Task to carry out
Search the listing below for the line containing "rw [hlen] at hu". From there through the line containing "simp [CSPInstance.numConstraints, numConstraints]", transcribe every line exactly, both ends included.

Extracted material

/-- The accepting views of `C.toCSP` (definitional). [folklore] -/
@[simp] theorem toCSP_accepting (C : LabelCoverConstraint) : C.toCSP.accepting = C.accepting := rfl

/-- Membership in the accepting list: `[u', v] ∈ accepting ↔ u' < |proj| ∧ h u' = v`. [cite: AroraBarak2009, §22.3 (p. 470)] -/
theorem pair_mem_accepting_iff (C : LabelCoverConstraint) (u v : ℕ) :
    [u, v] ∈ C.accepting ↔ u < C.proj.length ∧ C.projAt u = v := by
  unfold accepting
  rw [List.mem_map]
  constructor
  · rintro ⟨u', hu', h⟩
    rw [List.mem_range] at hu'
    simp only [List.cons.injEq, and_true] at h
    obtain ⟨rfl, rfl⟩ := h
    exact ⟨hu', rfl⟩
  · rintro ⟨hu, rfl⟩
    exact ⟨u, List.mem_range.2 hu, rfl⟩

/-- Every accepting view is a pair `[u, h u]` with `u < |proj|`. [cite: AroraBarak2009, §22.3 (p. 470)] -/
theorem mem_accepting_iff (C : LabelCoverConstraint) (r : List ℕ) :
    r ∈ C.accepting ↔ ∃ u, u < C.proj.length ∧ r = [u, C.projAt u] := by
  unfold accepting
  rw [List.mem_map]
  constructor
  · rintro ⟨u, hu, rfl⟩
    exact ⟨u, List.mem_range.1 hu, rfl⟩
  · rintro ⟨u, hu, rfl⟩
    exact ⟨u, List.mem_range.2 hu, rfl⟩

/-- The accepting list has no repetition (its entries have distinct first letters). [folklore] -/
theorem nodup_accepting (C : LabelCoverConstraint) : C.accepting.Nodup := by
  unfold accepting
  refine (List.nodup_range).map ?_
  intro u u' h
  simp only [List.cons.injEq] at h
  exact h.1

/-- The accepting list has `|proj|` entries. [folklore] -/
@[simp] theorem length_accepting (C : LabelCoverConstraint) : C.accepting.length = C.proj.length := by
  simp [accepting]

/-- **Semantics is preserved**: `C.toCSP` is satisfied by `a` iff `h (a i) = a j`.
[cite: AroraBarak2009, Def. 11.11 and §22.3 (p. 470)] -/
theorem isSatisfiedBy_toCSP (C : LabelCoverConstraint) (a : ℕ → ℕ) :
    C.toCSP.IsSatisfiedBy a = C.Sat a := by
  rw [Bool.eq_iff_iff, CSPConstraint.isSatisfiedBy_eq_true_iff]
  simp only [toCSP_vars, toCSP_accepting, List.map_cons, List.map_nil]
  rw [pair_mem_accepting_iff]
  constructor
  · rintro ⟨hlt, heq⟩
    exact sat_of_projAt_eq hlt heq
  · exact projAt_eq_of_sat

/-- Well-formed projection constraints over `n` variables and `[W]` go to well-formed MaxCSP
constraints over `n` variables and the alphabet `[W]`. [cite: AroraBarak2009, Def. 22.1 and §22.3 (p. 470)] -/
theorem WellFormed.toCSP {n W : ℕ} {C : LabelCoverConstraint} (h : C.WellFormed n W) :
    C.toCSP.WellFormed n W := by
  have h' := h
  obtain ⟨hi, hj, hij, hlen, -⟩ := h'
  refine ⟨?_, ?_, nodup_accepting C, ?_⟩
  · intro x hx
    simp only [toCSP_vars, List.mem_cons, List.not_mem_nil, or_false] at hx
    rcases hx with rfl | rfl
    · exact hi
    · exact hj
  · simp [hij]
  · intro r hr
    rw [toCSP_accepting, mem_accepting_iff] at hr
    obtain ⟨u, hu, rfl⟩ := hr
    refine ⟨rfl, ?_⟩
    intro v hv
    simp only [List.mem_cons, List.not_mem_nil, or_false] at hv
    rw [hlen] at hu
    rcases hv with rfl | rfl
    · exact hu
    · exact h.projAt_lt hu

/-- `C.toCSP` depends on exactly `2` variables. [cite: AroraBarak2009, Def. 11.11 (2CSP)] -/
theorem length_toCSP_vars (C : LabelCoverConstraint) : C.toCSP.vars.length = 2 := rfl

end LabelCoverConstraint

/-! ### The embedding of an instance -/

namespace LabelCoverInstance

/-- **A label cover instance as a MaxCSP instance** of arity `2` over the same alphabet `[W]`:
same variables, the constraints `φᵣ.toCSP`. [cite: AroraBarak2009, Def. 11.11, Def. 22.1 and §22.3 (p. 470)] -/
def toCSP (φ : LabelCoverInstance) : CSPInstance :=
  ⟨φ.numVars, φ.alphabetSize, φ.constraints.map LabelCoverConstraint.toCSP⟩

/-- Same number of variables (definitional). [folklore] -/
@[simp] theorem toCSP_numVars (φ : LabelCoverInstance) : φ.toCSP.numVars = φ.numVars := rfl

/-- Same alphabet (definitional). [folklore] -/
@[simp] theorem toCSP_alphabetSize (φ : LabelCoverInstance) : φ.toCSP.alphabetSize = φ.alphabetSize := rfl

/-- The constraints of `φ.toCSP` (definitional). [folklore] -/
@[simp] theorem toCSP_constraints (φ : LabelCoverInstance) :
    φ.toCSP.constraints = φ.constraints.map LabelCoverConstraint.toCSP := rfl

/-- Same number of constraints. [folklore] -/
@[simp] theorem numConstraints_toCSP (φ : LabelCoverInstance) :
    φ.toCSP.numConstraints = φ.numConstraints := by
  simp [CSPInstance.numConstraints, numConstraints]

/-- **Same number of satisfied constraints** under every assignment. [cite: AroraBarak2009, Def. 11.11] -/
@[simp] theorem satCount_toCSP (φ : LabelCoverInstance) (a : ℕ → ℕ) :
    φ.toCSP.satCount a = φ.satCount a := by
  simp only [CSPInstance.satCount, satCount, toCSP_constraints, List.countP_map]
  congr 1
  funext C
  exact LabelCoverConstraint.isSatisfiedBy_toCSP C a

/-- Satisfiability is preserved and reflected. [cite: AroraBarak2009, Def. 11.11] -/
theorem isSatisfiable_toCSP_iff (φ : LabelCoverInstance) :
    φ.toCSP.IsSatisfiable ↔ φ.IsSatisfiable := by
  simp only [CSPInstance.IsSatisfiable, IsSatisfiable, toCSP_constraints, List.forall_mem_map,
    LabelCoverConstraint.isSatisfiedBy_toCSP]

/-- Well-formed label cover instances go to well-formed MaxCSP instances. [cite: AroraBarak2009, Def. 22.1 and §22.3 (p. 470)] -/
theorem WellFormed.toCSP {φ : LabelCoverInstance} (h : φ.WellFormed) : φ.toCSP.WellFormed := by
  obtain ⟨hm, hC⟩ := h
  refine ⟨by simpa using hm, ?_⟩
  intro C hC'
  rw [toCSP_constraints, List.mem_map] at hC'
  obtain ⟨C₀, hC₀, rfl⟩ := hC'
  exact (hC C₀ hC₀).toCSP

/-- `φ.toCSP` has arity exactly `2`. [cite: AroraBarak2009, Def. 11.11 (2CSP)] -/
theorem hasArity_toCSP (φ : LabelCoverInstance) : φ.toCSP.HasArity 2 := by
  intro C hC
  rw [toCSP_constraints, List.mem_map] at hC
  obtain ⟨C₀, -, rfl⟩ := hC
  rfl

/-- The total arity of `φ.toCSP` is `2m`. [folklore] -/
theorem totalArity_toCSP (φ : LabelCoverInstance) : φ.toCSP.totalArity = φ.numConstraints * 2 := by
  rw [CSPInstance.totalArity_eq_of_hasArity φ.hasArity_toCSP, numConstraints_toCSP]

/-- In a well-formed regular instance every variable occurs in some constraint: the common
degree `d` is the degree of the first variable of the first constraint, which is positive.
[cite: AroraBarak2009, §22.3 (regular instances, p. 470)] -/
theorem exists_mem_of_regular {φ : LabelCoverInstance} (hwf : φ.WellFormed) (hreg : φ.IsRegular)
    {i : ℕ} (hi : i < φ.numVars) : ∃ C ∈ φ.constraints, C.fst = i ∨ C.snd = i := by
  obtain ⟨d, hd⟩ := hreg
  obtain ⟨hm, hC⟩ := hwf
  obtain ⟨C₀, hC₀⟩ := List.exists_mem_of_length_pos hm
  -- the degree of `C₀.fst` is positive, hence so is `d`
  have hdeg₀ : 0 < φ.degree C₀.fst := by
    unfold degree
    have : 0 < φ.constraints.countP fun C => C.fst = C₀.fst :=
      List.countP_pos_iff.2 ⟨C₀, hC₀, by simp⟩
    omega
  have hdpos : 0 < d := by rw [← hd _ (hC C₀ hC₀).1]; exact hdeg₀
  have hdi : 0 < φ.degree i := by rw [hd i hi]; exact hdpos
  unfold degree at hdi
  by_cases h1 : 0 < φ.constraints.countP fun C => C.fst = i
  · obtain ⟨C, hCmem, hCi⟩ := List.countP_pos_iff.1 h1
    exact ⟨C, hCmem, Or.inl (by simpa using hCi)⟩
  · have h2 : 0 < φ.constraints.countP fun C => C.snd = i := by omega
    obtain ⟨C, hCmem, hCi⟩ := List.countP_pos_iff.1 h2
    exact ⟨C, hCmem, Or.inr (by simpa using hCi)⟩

Answer section
    rw [hlen] at hu
    rcases hv with rfl | rfl
    · exact hu
    · exact h.projAt_lt hu

/-- `C.toCSP` depends on exactly `2` variables. [cite: AroraBarak2009, Def. 11.11 (2CSP)] -/
theorem length_toCSP_vars (C : LabelCoverConstraint) : C.toCSP.vars.length = 2 := rfl

end LabelCoverConstraint

/-! ### The embedding of an instance -/

namespace LabelCoverInstance

/-- **A label cover instance as a MaxCSP instance** of arity `2` over the same alphabet `[W]`:
same variables, the constraints `φᵣ.toCSP`. [cite: AroraBarak2009, Def. 11.11, Def. 22.1 and §22.3 (p. 470)] -/
def toCSP (φ : LabelCoverInstance) : CSPInstance :=
  ⟨φ.numVars, φ.alphabetSize, φ.constraints.map LabelCoverConstraint.toCSP⟩

/-- Same number of variables (definitional). [folklore] -/
@[simp] theorem toCSP_numVars (φ : LabelCoverInstance) : φ.toCSP.numVars = φ.numVars := rfl

/-- Same alphabet (definitional). [folklore] -/
@[simp] theorem toCSP_alphabetSize (φ : LabelCoverInstance) : φ.toCSP.alphabetSize = φ.alphabetSize := rfl

/-- The constraints of `φ.toCSP` (definitional). [folklore] -/
@[simp] theorem toCSP_constraints (φ : LabelCoverInstance) :
    φ.toCSP.constraints = φ.constraints.map LabelCoverConstraint.toCSP := rfl

/-- Same number of constraints. [folklore] -/
@[simp] theorem numConstraints_toCSP (φ : LabelCoverInstance) :
    φ.toCSP.numConstraints = φ.numConstraints := by
  simp [CSPInstance.numConstraints, numConstraints]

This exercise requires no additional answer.